Le visuel représente une carte de France, saturée de points bleus ou verts. «Derrière chaque point, il y a un ou plusieurs pédocriminels», indique la légende. La publication, qui remonte au 10 septembre, émane de l’association normande Team Eunomie. Il s’agit de la dernière mise à jour d’un document régulièrement réactualisé. Contacté par CheckNews, Shiva (qui refuse de donner sa véritable identité), le cofondateur de l’association – qui fait partie des quelques structures bénévoles traquant les pédocriminels sur le Net, à partir de faux profils de mineurs – explique que la carte n’est pas exhaustive. Pour le cas d’une grande ville comme Paris, il n’y a qu’«un point sur la carte mais plusieurs dossiers». Ainsi, l’association assure avoir actuellement «3 700 dossiers en cours». Bien plus qu’il n’y a de points sur la carte. Quelle est l’utilité de ce visuel, qui ne fournit aucune autre information que cette myriade de points qu’il donne à voir ? L’association assume la recherche d’un effet d’impact, estimant que la carte permet de mesurer l’ampleur du phénomène pédocriminel. La carte circulant sur les réseaux sociaux est, explique le fondateur de l’association, une capture d’écran d’une carte interactive, recensant les pédocriminels présumés identifiés par l’association, mais que cette dernière «n’a pas vocation à diffuser».
Mise à jour de la carte des pédocriminels de septembre 2024. Derrière chaque point il y a un ou plusieurs pédocriminels.

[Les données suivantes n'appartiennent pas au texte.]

import Mathlib
import HarnessLib
import Literature.NumberTheory.Transcendental.KZCalculus
import Literature.NumberTheory.Transcendental.KZSemiCanonicalReductionProofs
import Literature.NumberTheory.Transcendental.KZLogCalculusProofs
import Literature.NumberTheory.Transcendental.SemialgebraicMapsProofs
import Literature.NumberTheory.Transcendental.SemialgebraicVolume

/-!
# Cutting a Janus band representation by a rational base hyperplane (line `janus-bands`)

Rule (1a) of the Kontsevich–Zagier calculus for the literal class `JJ B k` of the skeleton
(crux `ArrangementNormalForm`): a Janus band representation `s` with base rows `M` is congruent
modulo `KZ.relations` to the sum of its two restrictions to the open half-spaces `{±h > 0}` of a
non-zero rational affine form `h` on the base, which are Janus band representations with base
rows `Fin.snoc M h`, `Fin.snoc M (−h)` and the same integrand data (the hyperplane section is
Lebesgue-null).

Main result: `separatePos_cut` (registered sub-goal of `stub_separatePos`); iterated, it is the
fine rational dissection of the base cell used (i) to make every letter non-vanishing on each
piece and (ii) to localise the pieces to neighbourhoods carrying a good direction.
-/

noncomputable section

open Set MeasureTheory MvPolynomial

namespace Summit.KontsevichZagierPeriods.ArrangementNormalForm.JanusBands

open Literature.NumberTheory.Transcendental

namespace SeparatePos

variable {B k : ℕ}

/-- The linear polynomial of a base affine form does not vanish identically unless the form
is zero. -/
theorem formPoly_ne_zero (h : (Fin B → ℚ) × ℚ) (hh : h ≠ 0) :
    (∑ i, MvPolynomial.C (h.1 i) * MvPolynomial.X (Fin.castAdd k i) + MvPolynomial.C h.2 :
      MvPolynomial (Fin (B + k)) ℚ) ≠ 0 := by
  intro hq
  apply hh
  have h2 : h.2 = 0 := by
    have := congr_arg (MvPolynomial.aeval (fun _ : Fin (B + k) => (0 : ℚ))) hq
    simpa [map_sum] using this
  have h1 : ∀ i, h.1 i = 0 := fun i => by
    have := congr_arg
      (MvPolynomial.aeval (fun l : Fin (B + k) => if l = Fin.castAdd k i then (1 : ℚ) else 0)) hq
    simpa [map_sum, h2, Finset.sum_ite_eq'] using this
  exact Prod.ext (funext h1) h2

/-- A rational base hyperplane is Lebesgue-null. -/
theorem volume_form_eq_zero (h : (Fin B → ℚ) × ℚ) (hh : h ≠ 0) :
    volume {z : Fin (B + k) → ℝ | ∑ i, (h.1 i : ℝ) * z (Fin.castAdd k i) + (h.2 : ℝ) = 0} = 0 := by
  have hq := formPoly_ne_zero (k := k) h hh
  have hq' : MvPolynomial.map (algebraMap ℚ ℝ) (∑ i, MvPolynomial.C (h.1 i) *
      MvPolynomial.X (Fin.castAdd k i) + MvPolynomial.C h.2) ≠ 0 := fun h0 =>
    hq (MvPolynomial.map_injective _ (algebraMap ℚ ℝ).injective (by rw [h0, map_zero]))
  convert volume_setOf_aeval_eq_zero _ hq' using 3 with z
  simp [map_sum]

/-- An open rational half-space of the base is `ℚ`-semialgebraic. -/
theorem isSemialgebraic_form_pos (h : (Fin B → ℚ) × ℚ) :
    Literature.ModelTheory.ExponentialFields.IsSemialgebraic ℚ
      {z : Fin (B + k) → ℝ | 0 < ∑ i, (h.1 i : ℝ) * z (Fin.castAdd k i) + (h.2 : ℝ)} := by
  convert Literature.ModelTheory.ExponentialFields.isSemialgebraic_setOf_eval_pos (R := ℝ)
    (∑ i, MvPolynomial.C (h.1 i) * MvPolynomial.X (Fin.castAdd k i) + MvPolynomial.C h.2 :
      MvPolynomial (Fin (B + k)) ℚ) using 2 with z
  simp [MvPolynomial.aeval_def]

/-- Negating a base affine form negates its values. -/
theorem form_neg (h : (Fin B → ℚ) × ℚ) (z : Fin (B + k) → ℝ) :
    ∑ i, ((-h).1 i : ℝ) * z (Fin.castAdd k i) + ((-h).2 : ℝ) =
      -(∑ i, (h.1 i : ℝ) * z (Fin.castAdd k i) + (h.2 : ℝ)) := by
  simp only [Prod.fst_neg, Prod.snd_neg, Pi.neg_apply, Rat.cast_neg, neg_mul,
    Finset.sum_neg_distrib]
  ring

end SeparatePos

open SeparatePos in
/-- **Cutting a Janus band by a rational base hyperplane** (rule 1a; registered sub-goal of
`stub_separatePos`). Let `s` be a Janus band representation with base `ℝ^B` and `k` fibres
(literal `JJ B k` data) and `h ≠ 0` a rational affine form on the base. Then
`[s] − [s₁] − [s₂] ∈ KZ.relations`, where `s₁`, `s₂` are the restrictions of `s` to the open
half-spaces `{h > 0}`, `{h < 0}`: Janus band representations with base rows `Fin.snoc M h`,
`Fin.snoc M (−h)` and the same integrand data (the section `{h = 0}` is Lebesgue-null,
`KZ.of_sub_sum_of_mem_relations`). -/
theorem separatePos_cut (B k m m' : ℕ) (s : KZ.IntegralRep (B + k)) (M : Fin m' → (Fin B → ℚ) × ℚ) (L : Fin m → (Fin B → ℚ) × ℚ) (e : Fin m → ℕ) (p : MvPolynomial (Fin B) ℚ) (a : Fin k → Option ((Fin B → ℚ) × ℚ)) (lo hi : Fin k → Fin k ⊕ ((Fin B → ℚ) × ℚ)) (hbd : Bornology.IsBounded s.domain) (hdom : s.domain = {z | (∀ j, 0 < ∑ i, ((M j).1 i : ℝ) * z (Fin.castAdd k i) + ((M j).2 : ℝ)) ∧ ∀ i, Sum.elim (fun j => z (Fin.natAdd B j)) (fun c => ∑ i', (c.1 i' : ℝ) * z (Fin.castAdd k i') + (c.2 : ℝ)) (lo i) < z (Fin.natAdd B i) ∧ z (Fin.natAdd B i) < Sum.elim (fun j => z (Fin.natAdd B j)) (fun c => ∑ i', (c.1 i' : ℝ) * z (Fin.castAdd k i') + (c.2 : ℝ)) (hi i)}) (hint : EqOn s.integrand (fun z => MvPolynomial.aeval (fun i => z (Fin.castAdd k i)) p / (∏ j, (∑ i, ((L j).1 i : ℝ) * z (Fin.castAdd k i) + ((L j).2 : ℝ)) ^ e j) * ∏ i, (a i).elim 1 (fun c => 1 / (z (Fin.natAdd B i) - (∑ i', (c.1 i' : ℝ) * z (Fin.castAdd k i') + (c.2 : ℝ))))) s.domain) (h : (Fin B → ℚ) × ℚ) (hh : h ≠ 0) : ∃ (M₁ M₂ : Fin (m' + 1) → (Fin B → ℚ) × ℚ) (s₁ s₂ : KZ.IntegralRep (B + k)), M₁ = Fin.snoc M h ∧ M₂ = Fin.snoc M (-h) ∧ (∀ z, z ∈ s₁.domain ↔ z ∈ s.domain ∧ 0 < ∑ i, (h.1 i : ℝ) * z (Fin.castAdd k i) + (h.2 : ℝ)) ∧ (∀ z, z ∈ s₂.domain ↔ z ∈ s.domain ∧ ∑ i, (h.1 i : ℝ) * z (Fin.castAdd k i) + (h.2 : ℝ) < 0) ∧ s₁.integrand = s.integrand ∧ s₂.integrand = s.integrand ∧ Bornology.IsBounded s₁.domain ∧ s₁.domain = {z | (∀ j, 0 < ∑ i, ((M₁ j).1 i : ℝ) * z (Fin.castAdd k i) + ((M₁ j).2 : ℝ)) ∧ ∀ i, Sum.elim (fun j => z (Fin.natAdd B j)) (fun c => ∑ i', (c.1 i' : ℝ) * z (Fin.castAdd k i') + (c.2 : ℝ)) (lo i) < z (Fin.natAdd B i) ∧ z (Fin.natAdd B i) < Sum.elim (fun j => z (Fin.natAdd B j)) (fun c => ∑ i', (c.1 i' : ℝ) * z (Fin.castAdd k i') + (c.2 : ℝ)) (hi i)} ∧ EqOn s₁.integrand (fun z => MvPolynomial.aeval (fun i => z (Fin.castAdd k i)) p / (∏ j, (∑ i, ((L j).1 i : ℝ) * z (Fin.castAdd k i) + ((L j).2 : ℝ)) ^ e j) * ∏ i, (a i).elim 1 (fun c => 1 / (z (Fin.natAdd B i) - (∑ i', (c.1 i' : ℝ) * z (Fin.castAdd k i') + (c.2 : ℝ))))) s₁.domain ∧ Bornology.IsBounded s₂.domain ∧ s₂.domain = {z | (∀ j, 0 < ∑ i, ((M₂ j).1 i : ℝ) * z (Fin.castAdd k i) + ((M₂ j).2 : ℝ)) ∧ ∀ i, Sum.elim (fun j => z (Fin.natAdd B j)) (fun c => ∑ i', (c.1 i' : ℝ) * z (Fin.castAdd k i') + (c.2 : ℝ)) (lo i) < z (Fin.natAdd B i) ∧ z (Fin.natAdd B i) < Sum.elim (fun j => z (Fin.natAdd B j)) (fun c => ∑ i', (c.1 i' : ℝ) * z (Fin.castAdd k i') + (c.2 : ℝ)) (hi i)} ∧ EqOn s₂.integrand (fun z => MvPolynomial.aeval (fun i => z (Fin.castAdd k i)) p / (∏ j, (∑ i, ((L j).1 i : ℝ) * z (Fin.castAdd k i) + ((L j).2 : ℝ)) ^ e j) * ∏ i, (a i).elim 1 (fun c => 1 / (z (Fin.natAdd B i) - (∑ i', (c.1 i' : ℝ) * z (Fin.castAdd k i') + (c.2 : ℝ))))) s₂.domain ∧ KZ.of s - KZ.of s₁ - KZ.of s₂ ∈ KZ.relations := by
  -- the two half-band domains, literally of `JJ` shape with the extra row `±h`
  have key : ∀ (g : (Fin B → ℚ) × ℚ) (z : Fin (B + k) → ℝ), z ∈ {z : Fin (B + k) → ℝ |
      (∀ j, 0 < ∑ i, (((Fin.snoc M g : Fin (m' + 1) → (Fin B → ℚ) × ℚ) j).1 i : ℝ) *
        z (Fin.castAdd k i) + (((Fin.snoc M g : Fin (m' + 1) → (Fin B → ℚ) × ℚ) j).2 : ℝ)) ∧
      ∀ i, Sum.elim (fun j => z (Fin.natAdd B j))
        (fun c => ∑ i', (c.1 i' : ℝ) * z (Fin.castAdd k i') + (c.2 : ℝ)) (lo i) <
        z (Fin.natAdd B i) ∧ z (Fin.natAdd B i) < Sum.elim (fun j => z (Fin.natAdd B j))
        (fun c => ∑ i', (c.1 i' : ℝ) * z (Fin.castAdd k i') + (c.2 : ℝ)) (hi i)} ↔
      z ∈ s.domain ∧ 0 < ∑ i, (g.1 i : ℝ) * z (Fin.castAdd k i) + (g.2 : ℝ) := fun g z => by
    rw [hdom]
    simp only [mem_setOf_eq, Fin.forall_fin_succ', Fin.snoc_castSucc, Fin.snoc_last]
    tauto
  set D₁ : Set (Fin (B + k) → ℝ) := {z : Fin (B + k) → ℝ |
      (∀ j, 0 < ∑ i, (((Fin.snoc M h : Fin (m' + 1) → (Fin B → ℚ) × ℚ) j).1 i : ℝ) *
        z (Fin.castAdd k i) + (((Fin.snoc M h : Fin (m' + 1) → (Fin B → ℚ) × ℚ) j).2 : ℝ)) ∧
      ∀ i, Sum.elim (fun j => z (Fin.natAdd B j))
        (fun c => ∑ i', (c.1 i' : ℝ) * z (Fin.castAdd k i') + (c.2 : ℝ)) (lo i) <
        z (Fin.natAdd B i) ∧ z (Fin.natAdd B i) < Sum.elim (fun j => z (Fin.natAdd B j))
        (fun c => ∑ i', (c.1 i' : ℝ) * z (Fin.castAdd k i') + (c.2 : ℝ)) (hi i)} with hD₁
  set D₂ : Set (Fin (B + k) → ℝ) := {z : Fin (B + k) → ℝ |
      (∀ j, 0 < ∑ i, (((Fin.snoc M (-h) : Fin (m' + 1) → (Fin B → ℚ) × ℚ) j).1 i : ℝ) *
        z (Fin.castAdd k i) + (((Fin.snoc M (-h) : Fin (m' + 1) → (Fin B → ℚ) × ℚ) j).2 : ℝ)) ∧
      ∀ i, Sum.elim (fun j => z (Fin.natAdd B j))
        (fun c => ∑ i', (c.1 i' : ℝ) * z (Fin.castAdd k i') + (c.2 : ℝ)) (lo i) <
        z (Fin.natAdd B i) ∧ z (Fin.natAdd B i) < Sum.elim (fun j => z (Fin.natAdd B j))
        (fun c => ∑ i', (c.1 i' : ℝ) * z (Fin.castAdd k i') + (c.2 : ℝ)) (hi i)} with hD₂
  have hmem₁ : ∀ z, z ∈ D₁ ↔ z ∈ s.domain ∧
      0 < ∑ i, (h.1 i : ℝ) * z (Fin.castAdd k i) + (h.2 : ℝ) := key h
  have hmem₂ : ∀ z, z ∈ D₂ ↔ z ∈ s.domain ∧
      ∑ i, (h.1 i : ℝ) * z (Fin.castAdd k i) + (h.2 : ℝ) < 0 := fun z => by
    rw [key (-h) z, form_neg, neg_pos]
  have heq₁ : D₁ = s.domain ∩ {z | 0 < ∑ i, (h.1 i : ℝ) * z (Fin.castAdd k i) + (h.2 : ℝ)} :=
    Set.ext hmem₁
  have heq₂ : D₂ = s.domain ∩
      {z | 0 < ∑ i, ((-h).1 i : ℝ) * z (Fin.castAdd k i) + ((-h).2 : ℝ)} :=
    Set.ext fun z => by rw [hmem₂, mem_inter_iff, mem_setOf_eq, form_neg, neg_pos]
  have hsa₁ : Literature.ModelTheory.ExponentialFields.IsSemialgebraic ℚ D₁ :=
    heq₁ ▸ s.isSemialgebraic_domain.inter (isSemialgebraic_form_pos h)
  have hsa₂ : Literature.ModelTheory.ExponentialFields.IsSemialgebraic ℚ D₂ :=
    heq₂ ▸ s.isSemialgebraic_domain.inter (isSemialgebraic_form_pos (-h))
  have hsub₁ : D₁ ⊆ s.domain := fun z hz => ((hmem₁ z).1 hz).1
  have hsub₂ : D₂ ⊆ s.domain := fun z hz => ((hmem₂ z).1 hz).1
  set s₁ := s.restrict D₁ hsa₁ hsub₁ with hs₁
  set s₂ := s.restrict D₂ hsa₂ hsub₂ with hs₂
  -- the dissection (rule 1a with the null hyperplane section)
  have hrel : KZ.of s - KZ.of s₁ - KZ.of s₂ ∈ KZ.relations := by
    have h0 := KZ.of_sub_sum_of_mem_relations (Finset.univ : Finset (Fin 2)) s ![s₁, s₂]
      (fun i _ => by
        fin_cases i
        · simp [hs₁, sdiff_eq_empty.mpr hsub₁]
        · simp [hs₂, sdiff_eq_empty.mpr hsub₂])
      (fun i _ => by fin_cases i <;> exact fun _ _ => rfl)
      (by
        refine measure_mono_null (fun z hz => ?_) (volume_form_eq_zero (k := k) h hh)
        simp only [mem_sdiff, mem_iUnion, Finset.mem_univ, exists_true_left, not_exists,
          Fin.forall_fin_two, Matrix.cons_val_zero, Matrix.cons_val_one] at hz
        obtain ⟨hz, h1, h2⟩ := hz
        have h1' : ¬ 0 < ∑ i, (h.1 i : ℝ) * z (Fin.castAdd k i) + (h.2 : ℝ) := fun hp =>
          h1 ((hmem₁ z).2 ⟨hz, hp⟩)
        have h2' : ¬ ∑ i, (h.1 i : ℝ) * z (Fin.castAdd k i) + (h.2 : ℝ) < 0 := fun hn =>
          h2 ((hmem₂ z).2 ⟨hz, hn⟩)
        simp only [mem_setOf_eq]
        linarith)
      (fun i _ j _ hij => by
        fin_cases i <;> fin_cases j
        · exact absurd rfl hij
        · refine measure_mono_null (fun z hz => ?_) measure_empty
          have hp := ((hmem₁ z).1 hz.1).2
          have hn := ((hmem₂ z).1 hz.2).2
          linarith
        · refine measure_mono_null (fun z hz => ?_) measure_empty
          have hn := ((hmem₂ z).1 hz.1).2
          have hp := ((hmem₁ z).1 hz.2).2
          linarith
        · exact absurd rfl hij)
    rw [Fin.sum_univ_two] at h0
    simpa [sub_sub] using h0
  refine ⟨Fin.snoc M h, Fin.snoc M (-h), s₁, s₂, rfl, rfl, hmem₁, hmem₂, rfl, rfl,
    hbd.subset hsub₁, rfl, fun z hz => hint (hsub₁ hz), hbd.subset hsub₂, rfl,
    fun z hz => hint (hsub₂ hz), hrel⟩

end Summit.KontsevichZagierPeriods.ArrangementNormalForm.JanusBands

Nous avons actuellement plus de 3700 dossiers.
— Team Eunomie (@EunomieTeam) September 10, 2024
Source : dossiers que l'association Team Eunomie traite.#STOP pic.twitter.com/2ww8MQtssc
Cette version interactive, dont seuls disposent les deux cofondateurs, permet en effet d’avoir accès «à tout un tas d’informations sensibles» sur les dossiers en cours, avec notamment «le nom» des pédocriminels présumés, «leur prénom, adresse, date de naissance, le contenu des conversations, photos qu’ils envoient, etc.».
Sur la carte diffusée sur les réseaux sociaux, la majorité des points sont bleus, les autres – quelques dizaines – sont verts. Ces derniers représentent les dossiers «envoyés à la justice», selon Team Eunomie. Dans ces cas-là, explique l’association, il existe une «enquête rédigée» expliquant la démarche par laquelle le pédocriminel suspecté a été identifié, ainsi qu’une plainte de l’association, qui «se constitue dorénavant partie civile», explique son cofondateur.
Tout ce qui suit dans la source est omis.